Problem to solve | Using the data below, return the stretch from the line that contains "have hCw0 : 0" through the line that contains "exact mul_le_mul (pow_le_pow_left₀", both included, exactly as it stands and nothing beyond it.

Collected data |
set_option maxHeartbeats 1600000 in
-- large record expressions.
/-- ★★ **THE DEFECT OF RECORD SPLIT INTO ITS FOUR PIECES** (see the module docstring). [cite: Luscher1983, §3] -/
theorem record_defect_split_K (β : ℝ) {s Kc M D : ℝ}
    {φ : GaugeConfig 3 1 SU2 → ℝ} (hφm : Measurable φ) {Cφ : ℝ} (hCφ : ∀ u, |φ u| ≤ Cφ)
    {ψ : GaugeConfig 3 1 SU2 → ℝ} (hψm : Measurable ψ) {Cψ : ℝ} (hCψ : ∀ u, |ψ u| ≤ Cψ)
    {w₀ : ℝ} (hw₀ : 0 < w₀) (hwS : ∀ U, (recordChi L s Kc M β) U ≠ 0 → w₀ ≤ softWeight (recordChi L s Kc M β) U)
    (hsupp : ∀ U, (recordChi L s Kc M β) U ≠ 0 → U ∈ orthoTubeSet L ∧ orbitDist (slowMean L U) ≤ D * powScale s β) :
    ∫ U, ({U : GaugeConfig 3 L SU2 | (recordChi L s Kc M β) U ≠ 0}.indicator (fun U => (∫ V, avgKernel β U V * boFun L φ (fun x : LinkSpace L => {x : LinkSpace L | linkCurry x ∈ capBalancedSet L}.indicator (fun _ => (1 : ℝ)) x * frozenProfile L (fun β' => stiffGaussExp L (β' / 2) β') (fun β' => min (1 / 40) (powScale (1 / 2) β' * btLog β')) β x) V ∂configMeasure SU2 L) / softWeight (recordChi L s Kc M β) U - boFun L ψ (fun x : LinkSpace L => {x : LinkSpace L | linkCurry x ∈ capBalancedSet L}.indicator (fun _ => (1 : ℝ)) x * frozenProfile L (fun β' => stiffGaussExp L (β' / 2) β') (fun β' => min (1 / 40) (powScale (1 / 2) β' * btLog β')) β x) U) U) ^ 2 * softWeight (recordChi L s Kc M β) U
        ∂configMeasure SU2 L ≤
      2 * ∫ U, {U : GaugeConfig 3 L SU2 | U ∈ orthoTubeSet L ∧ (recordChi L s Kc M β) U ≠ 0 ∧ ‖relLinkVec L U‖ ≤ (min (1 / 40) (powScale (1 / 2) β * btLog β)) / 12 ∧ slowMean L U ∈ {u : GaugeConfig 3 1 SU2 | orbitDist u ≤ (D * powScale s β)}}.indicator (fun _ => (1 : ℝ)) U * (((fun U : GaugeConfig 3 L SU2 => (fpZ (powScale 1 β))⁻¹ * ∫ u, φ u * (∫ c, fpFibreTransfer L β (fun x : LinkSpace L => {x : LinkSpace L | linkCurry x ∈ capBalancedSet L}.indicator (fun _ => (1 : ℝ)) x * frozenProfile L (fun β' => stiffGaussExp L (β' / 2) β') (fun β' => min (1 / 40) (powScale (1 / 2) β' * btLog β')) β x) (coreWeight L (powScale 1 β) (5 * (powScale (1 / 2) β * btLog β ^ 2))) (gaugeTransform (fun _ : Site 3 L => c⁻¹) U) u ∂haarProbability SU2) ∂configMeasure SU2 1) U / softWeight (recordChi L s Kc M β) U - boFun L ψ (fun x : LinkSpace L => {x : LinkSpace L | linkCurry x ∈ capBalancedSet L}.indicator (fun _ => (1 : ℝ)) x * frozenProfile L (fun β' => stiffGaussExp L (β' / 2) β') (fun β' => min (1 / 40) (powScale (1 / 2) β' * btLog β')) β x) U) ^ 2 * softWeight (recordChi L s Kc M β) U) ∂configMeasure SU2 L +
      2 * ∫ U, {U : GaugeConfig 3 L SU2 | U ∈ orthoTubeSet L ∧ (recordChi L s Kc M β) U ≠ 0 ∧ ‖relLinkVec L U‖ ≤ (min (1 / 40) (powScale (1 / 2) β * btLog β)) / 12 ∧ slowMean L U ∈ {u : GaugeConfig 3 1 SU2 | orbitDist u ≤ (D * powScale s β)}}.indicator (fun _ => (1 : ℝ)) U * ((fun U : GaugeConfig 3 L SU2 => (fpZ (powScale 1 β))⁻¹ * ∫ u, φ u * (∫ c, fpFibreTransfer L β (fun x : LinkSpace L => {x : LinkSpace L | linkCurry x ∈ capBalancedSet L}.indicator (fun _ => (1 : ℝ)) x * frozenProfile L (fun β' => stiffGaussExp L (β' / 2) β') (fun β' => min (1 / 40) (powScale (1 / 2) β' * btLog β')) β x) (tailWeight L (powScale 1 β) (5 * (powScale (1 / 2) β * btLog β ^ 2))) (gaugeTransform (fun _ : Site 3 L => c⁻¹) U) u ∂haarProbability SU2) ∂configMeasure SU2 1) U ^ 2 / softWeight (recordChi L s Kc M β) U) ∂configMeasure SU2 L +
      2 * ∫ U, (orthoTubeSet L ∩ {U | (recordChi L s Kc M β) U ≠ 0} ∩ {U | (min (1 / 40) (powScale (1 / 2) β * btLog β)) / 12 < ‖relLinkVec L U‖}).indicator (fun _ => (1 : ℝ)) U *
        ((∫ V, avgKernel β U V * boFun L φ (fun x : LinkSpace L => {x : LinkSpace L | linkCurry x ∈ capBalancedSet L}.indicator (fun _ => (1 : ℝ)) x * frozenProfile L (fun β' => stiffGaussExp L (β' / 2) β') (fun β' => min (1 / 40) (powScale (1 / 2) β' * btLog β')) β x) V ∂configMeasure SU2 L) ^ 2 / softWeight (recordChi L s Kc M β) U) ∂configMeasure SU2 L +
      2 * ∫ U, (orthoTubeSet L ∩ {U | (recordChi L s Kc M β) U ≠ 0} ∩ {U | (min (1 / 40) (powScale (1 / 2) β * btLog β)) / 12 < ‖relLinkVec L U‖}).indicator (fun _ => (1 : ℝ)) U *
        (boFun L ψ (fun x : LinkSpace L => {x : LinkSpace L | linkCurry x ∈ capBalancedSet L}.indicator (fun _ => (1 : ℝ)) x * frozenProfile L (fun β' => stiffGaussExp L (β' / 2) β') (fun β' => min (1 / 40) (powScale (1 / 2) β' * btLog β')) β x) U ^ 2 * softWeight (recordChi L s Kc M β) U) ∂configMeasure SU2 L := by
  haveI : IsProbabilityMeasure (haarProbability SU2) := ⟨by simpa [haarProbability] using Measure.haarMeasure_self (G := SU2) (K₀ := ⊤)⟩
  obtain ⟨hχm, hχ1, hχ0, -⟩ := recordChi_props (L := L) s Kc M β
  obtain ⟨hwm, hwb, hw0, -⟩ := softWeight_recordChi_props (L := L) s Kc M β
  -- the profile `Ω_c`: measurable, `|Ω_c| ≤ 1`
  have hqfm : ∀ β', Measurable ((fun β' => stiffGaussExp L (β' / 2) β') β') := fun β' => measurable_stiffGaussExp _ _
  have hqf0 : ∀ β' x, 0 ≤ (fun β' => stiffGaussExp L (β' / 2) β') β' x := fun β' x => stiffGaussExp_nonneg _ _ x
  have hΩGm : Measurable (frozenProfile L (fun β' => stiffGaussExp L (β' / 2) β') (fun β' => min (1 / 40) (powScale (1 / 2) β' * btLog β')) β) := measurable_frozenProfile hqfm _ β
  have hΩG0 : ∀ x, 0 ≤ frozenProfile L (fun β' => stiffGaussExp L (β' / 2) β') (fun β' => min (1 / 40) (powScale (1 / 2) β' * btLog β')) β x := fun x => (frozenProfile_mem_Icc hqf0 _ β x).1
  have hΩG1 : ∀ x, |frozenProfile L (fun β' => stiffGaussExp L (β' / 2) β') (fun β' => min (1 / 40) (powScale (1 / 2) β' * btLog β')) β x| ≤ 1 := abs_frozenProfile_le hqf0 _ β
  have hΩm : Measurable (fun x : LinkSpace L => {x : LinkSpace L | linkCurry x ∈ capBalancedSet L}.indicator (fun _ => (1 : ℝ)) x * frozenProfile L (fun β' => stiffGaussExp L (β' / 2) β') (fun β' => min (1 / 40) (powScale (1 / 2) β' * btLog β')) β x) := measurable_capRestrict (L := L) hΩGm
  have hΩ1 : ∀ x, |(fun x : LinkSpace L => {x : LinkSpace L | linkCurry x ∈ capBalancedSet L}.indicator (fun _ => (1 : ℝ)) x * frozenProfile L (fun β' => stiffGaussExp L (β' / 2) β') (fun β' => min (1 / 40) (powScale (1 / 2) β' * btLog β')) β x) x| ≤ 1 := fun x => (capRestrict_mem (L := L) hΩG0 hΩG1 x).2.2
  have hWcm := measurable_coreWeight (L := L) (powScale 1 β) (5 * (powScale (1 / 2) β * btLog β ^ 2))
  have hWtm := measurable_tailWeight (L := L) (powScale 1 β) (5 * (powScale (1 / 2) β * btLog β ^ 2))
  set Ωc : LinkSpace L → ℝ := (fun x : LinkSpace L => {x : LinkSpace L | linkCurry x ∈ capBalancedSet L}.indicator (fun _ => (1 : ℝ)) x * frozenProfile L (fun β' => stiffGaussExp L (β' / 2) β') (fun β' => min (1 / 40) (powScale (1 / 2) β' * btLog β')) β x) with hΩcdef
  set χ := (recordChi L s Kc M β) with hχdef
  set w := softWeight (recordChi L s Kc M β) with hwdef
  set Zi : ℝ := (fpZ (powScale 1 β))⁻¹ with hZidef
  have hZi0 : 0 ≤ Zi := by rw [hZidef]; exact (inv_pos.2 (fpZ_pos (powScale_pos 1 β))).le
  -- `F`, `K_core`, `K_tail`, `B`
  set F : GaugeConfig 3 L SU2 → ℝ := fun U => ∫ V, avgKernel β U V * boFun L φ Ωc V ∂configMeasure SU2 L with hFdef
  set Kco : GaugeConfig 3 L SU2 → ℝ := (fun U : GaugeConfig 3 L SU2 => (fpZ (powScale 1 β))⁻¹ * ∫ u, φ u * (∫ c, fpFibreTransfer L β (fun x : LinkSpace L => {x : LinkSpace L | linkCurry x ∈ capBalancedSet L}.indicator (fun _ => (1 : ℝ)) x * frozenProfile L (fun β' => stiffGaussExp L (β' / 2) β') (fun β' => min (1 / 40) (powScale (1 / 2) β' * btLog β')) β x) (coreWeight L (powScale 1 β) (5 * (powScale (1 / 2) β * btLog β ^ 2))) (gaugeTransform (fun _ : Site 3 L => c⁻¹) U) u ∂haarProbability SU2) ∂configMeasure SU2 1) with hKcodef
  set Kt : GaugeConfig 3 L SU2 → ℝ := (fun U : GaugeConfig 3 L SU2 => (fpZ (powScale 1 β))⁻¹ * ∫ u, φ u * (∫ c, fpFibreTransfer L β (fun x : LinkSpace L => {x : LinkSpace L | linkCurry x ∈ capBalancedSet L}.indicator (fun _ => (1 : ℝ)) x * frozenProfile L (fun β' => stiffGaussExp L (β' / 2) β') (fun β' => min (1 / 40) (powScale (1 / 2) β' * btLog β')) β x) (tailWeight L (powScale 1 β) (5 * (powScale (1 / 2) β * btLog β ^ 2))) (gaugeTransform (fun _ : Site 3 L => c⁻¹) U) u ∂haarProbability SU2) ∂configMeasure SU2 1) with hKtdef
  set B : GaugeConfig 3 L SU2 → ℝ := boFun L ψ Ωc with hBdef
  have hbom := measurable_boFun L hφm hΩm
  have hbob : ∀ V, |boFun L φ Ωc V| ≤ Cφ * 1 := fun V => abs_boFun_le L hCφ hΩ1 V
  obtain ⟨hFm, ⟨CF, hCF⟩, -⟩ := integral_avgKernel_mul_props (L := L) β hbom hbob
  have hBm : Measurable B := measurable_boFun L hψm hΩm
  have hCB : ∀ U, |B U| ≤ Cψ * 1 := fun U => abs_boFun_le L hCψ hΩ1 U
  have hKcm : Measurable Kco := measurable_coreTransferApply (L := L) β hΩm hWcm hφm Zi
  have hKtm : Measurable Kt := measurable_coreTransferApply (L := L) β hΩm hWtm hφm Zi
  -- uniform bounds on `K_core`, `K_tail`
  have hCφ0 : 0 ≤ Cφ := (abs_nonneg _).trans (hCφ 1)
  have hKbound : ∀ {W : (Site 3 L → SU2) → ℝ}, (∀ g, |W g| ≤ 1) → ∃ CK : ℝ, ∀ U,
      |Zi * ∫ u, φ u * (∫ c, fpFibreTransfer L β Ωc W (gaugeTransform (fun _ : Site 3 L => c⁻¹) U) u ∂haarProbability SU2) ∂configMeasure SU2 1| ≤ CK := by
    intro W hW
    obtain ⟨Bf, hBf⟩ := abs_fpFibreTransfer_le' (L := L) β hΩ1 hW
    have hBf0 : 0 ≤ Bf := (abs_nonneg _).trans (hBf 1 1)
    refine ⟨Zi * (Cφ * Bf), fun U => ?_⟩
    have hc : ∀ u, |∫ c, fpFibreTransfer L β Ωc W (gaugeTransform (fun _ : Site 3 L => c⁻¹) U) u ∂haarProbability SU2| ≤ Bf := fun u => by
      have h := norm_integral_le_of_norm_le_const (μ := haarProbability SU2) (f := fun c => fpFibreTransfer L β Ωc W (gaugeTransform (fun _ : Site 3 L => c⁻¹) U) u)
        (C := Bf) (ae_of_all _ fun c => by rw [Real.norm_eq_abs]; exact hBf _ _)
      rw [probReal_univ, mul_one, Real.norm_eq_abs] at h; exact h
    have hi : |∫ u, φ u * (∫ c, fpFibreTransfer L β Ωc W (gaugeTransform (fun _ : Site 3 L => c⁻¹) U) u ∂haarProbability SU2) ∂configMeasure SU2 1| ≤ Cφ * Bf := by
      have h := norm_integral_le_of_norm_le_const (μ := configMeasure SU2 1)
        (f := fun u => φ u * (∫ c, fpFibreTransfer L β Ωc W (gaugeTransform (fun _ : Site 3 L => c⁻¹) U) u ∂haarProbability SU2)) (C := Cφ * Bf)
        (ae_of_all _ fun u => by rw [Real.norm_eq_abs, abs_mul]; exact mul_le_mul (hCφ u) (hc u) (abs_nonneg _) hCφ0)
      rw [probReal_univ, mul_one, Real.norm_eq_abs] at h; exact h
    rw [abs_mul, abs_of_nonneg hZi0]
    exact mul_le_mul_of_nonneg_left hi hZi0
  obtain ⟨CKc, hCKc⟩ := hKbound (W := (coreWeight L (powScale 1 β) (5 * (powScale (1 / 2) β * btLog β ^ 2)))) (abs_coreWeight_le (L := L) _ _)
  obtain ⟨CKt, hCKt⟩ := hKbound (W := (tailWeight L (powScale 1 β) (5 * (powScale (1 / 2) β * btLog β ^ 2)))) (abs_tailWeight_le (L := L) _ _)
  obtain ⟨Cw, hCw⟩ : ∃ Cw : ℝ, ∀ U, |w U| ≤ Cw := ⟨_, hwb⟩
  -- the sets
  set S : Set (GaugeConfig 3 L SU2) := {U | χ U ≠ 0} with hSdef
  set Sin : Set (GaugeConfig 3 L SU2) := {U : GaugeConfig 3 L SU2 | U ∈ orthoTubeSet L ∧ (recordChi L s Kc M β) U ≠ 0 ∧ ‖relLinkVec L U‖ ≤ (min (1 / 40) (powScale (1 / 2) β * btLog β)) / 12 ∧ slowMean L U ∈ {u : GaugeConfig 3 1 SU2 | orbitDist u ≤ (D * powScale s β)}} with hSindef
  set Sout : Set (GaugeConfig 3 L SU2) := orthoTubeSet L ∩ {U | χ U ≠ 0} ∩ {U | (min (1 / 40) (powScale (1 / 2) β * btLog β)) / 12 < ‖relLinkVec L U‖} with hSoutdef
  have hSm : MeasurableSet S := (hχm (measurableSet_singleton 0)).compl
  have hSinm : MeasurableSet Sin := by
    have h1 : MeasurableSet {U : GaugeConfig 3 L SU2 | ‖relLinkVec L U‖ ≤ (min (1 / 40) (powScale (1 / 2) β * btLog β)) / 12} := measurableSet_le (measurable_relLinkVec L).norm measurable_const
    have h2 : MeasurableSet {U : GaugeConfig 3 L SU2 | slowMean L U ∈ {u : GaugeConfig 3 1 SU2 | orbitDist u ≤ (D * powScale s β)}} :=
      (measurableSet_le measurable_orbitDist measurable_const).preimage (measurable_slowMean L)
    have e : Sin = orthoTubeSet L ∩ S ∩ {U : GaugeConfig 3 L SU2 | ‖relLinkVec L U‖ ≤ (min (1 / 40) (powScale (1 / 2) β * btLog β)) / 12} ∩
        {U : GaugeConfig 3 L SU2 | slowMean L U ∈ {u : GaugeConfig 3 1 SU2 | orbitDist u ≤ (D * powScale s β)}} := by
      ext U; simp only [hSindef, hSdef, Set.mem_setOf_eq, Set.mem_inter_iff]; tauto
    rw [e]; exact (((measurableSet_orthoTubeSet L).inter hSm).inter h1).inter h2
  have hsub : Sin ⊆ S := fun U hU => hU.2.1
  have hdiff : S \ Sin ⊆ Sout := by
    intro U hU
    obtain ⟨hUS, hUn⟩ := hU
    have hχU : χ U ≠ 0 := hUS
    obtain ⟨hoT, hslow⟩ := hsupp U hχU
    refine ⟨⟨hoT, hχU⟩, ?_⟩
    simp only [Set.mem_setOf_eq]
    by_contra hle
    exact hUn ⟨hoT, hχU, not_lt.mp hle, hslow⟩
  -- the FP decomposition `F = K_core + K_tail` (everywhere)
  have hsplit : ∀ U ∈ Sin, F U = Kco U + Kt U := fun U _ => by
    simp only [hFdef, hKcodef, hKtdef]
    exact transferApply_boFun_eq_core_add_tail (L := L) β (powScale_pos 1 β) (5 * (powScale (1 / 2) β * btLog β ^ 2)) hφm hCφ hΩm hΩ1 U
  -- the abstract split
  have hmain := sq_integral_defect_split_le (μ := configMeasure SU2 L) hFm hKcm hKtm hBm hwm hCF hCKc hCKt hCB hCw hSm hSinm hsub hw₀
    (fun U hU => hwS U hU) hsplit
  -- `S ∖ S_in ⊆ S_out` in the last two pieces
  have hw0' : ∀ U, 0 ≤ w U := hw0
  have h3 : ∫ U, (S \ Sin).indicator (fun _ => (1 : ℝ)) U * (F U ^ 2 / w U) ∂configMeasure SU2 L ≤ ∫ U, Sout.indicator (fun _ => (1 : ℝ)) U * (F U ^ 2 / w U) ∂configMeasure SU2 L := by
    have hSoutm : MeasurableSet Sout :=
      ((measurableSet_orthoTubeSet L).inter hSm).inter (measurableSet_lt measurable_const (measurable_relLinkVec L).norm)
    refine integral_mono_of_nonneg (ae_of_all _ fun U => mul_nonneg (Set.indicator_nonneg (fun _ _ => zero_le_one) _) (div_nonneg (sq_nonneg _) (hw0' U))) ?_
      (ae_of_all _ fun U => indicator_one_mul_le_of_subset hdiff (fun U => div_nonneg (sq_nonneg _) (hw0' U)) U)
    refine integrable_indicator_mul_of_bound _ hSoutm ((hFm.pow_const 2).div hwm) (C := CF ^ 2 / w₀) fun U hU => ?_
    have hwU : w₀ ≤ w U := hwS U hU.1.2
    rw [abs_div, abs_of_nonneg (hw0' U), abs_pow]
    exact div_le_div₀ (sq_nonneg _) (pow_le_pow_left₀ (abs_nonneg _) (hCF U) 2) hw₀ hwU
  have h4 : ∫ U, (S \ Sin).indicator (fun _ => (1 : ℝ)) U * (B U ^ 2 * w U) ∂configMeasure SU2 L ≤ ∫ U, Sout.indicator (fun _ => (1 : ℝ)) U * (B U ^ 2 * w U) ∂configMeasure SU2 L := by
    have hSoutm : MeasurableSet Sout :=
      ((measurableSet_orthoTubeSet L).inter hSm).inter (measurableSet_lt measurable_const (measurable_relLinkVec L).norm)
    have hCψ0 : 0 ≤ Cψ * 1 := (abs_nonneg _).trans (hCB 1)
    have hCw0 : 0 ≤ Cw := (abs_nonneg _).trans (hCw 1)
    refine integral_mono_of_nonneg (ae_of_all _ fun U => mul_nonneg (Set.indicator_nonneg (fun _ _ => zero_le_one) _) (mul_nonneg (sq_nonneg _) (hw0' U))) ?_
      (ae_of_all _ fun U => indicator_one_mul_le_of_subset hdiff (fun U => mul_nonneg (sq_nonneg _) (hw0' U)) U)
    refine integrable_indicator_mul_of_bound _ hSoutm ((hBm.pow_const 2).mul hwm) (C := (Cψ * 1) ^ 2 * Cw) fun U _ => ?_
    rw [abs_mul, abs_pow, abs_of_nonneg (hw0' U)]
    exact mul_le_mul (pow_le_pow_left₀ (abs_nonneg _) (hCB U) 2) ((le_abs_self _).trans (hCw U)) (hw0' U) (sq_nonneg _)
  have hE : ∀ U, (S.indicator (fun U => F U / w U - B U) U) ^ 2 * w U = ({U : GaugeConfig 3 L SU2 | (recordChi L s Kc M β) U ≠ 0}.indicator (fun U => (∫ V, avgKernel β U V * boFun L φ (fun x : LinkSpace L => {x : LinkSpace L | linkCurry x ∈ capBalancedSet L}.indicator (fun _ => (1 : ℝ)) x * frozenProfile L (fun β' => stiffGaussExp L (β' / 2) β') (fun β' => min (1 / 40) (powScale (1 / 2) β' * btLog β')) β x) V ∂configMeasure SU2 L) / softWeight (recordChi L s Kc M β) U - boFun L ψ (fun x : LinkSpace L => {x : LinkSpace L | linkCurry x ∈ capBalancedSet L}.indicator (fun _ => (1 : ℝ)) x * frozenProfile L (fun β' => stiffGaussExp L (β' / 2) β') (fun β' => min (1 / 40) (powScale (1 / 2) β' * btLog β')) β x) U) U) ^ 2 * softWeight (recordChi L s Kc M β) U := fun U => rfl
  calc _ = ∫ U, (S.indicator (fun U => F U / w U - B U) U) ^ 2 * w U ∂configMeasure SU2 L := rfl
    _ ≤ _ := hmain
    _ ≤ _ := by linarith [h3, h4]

Solution to this task |
    have hCw0 : 0 ≤ Cw := (abs_nonneg _).trans (hCw 1)
    refine integral_mono_of_nonneg (ae_of_all _ fun U => mul_nonneg (Set.indicator_nonneg (fun _ _ => zero_le_one) _) (mul_nonneg (sq_nonneg _) (hw0' U))) ?_
      (ae_of_all _ fun U => indicator_one_mul_le_of_subset hdiff (fun U => mul_nonneg (sq_nonneg _) (hw0' U)) U)
    refine integrable_indicator_mul_of_bound _ hSoutm ((hBm.pow_const 2).mul hwm) (C := (Cψ * 1) ^ 2 * Cw) fun U _ => ?_
    rw [abs_mul, abs_pow, abs_of_nonneg (hw0' U)]
    exact mul_le_mul (pow_le_pow_left₀ (abs_nonneg _) (hCB U) 2) ((le_abs_self _).trans (hCw U)) (hw0' U) (sq_nonneg _)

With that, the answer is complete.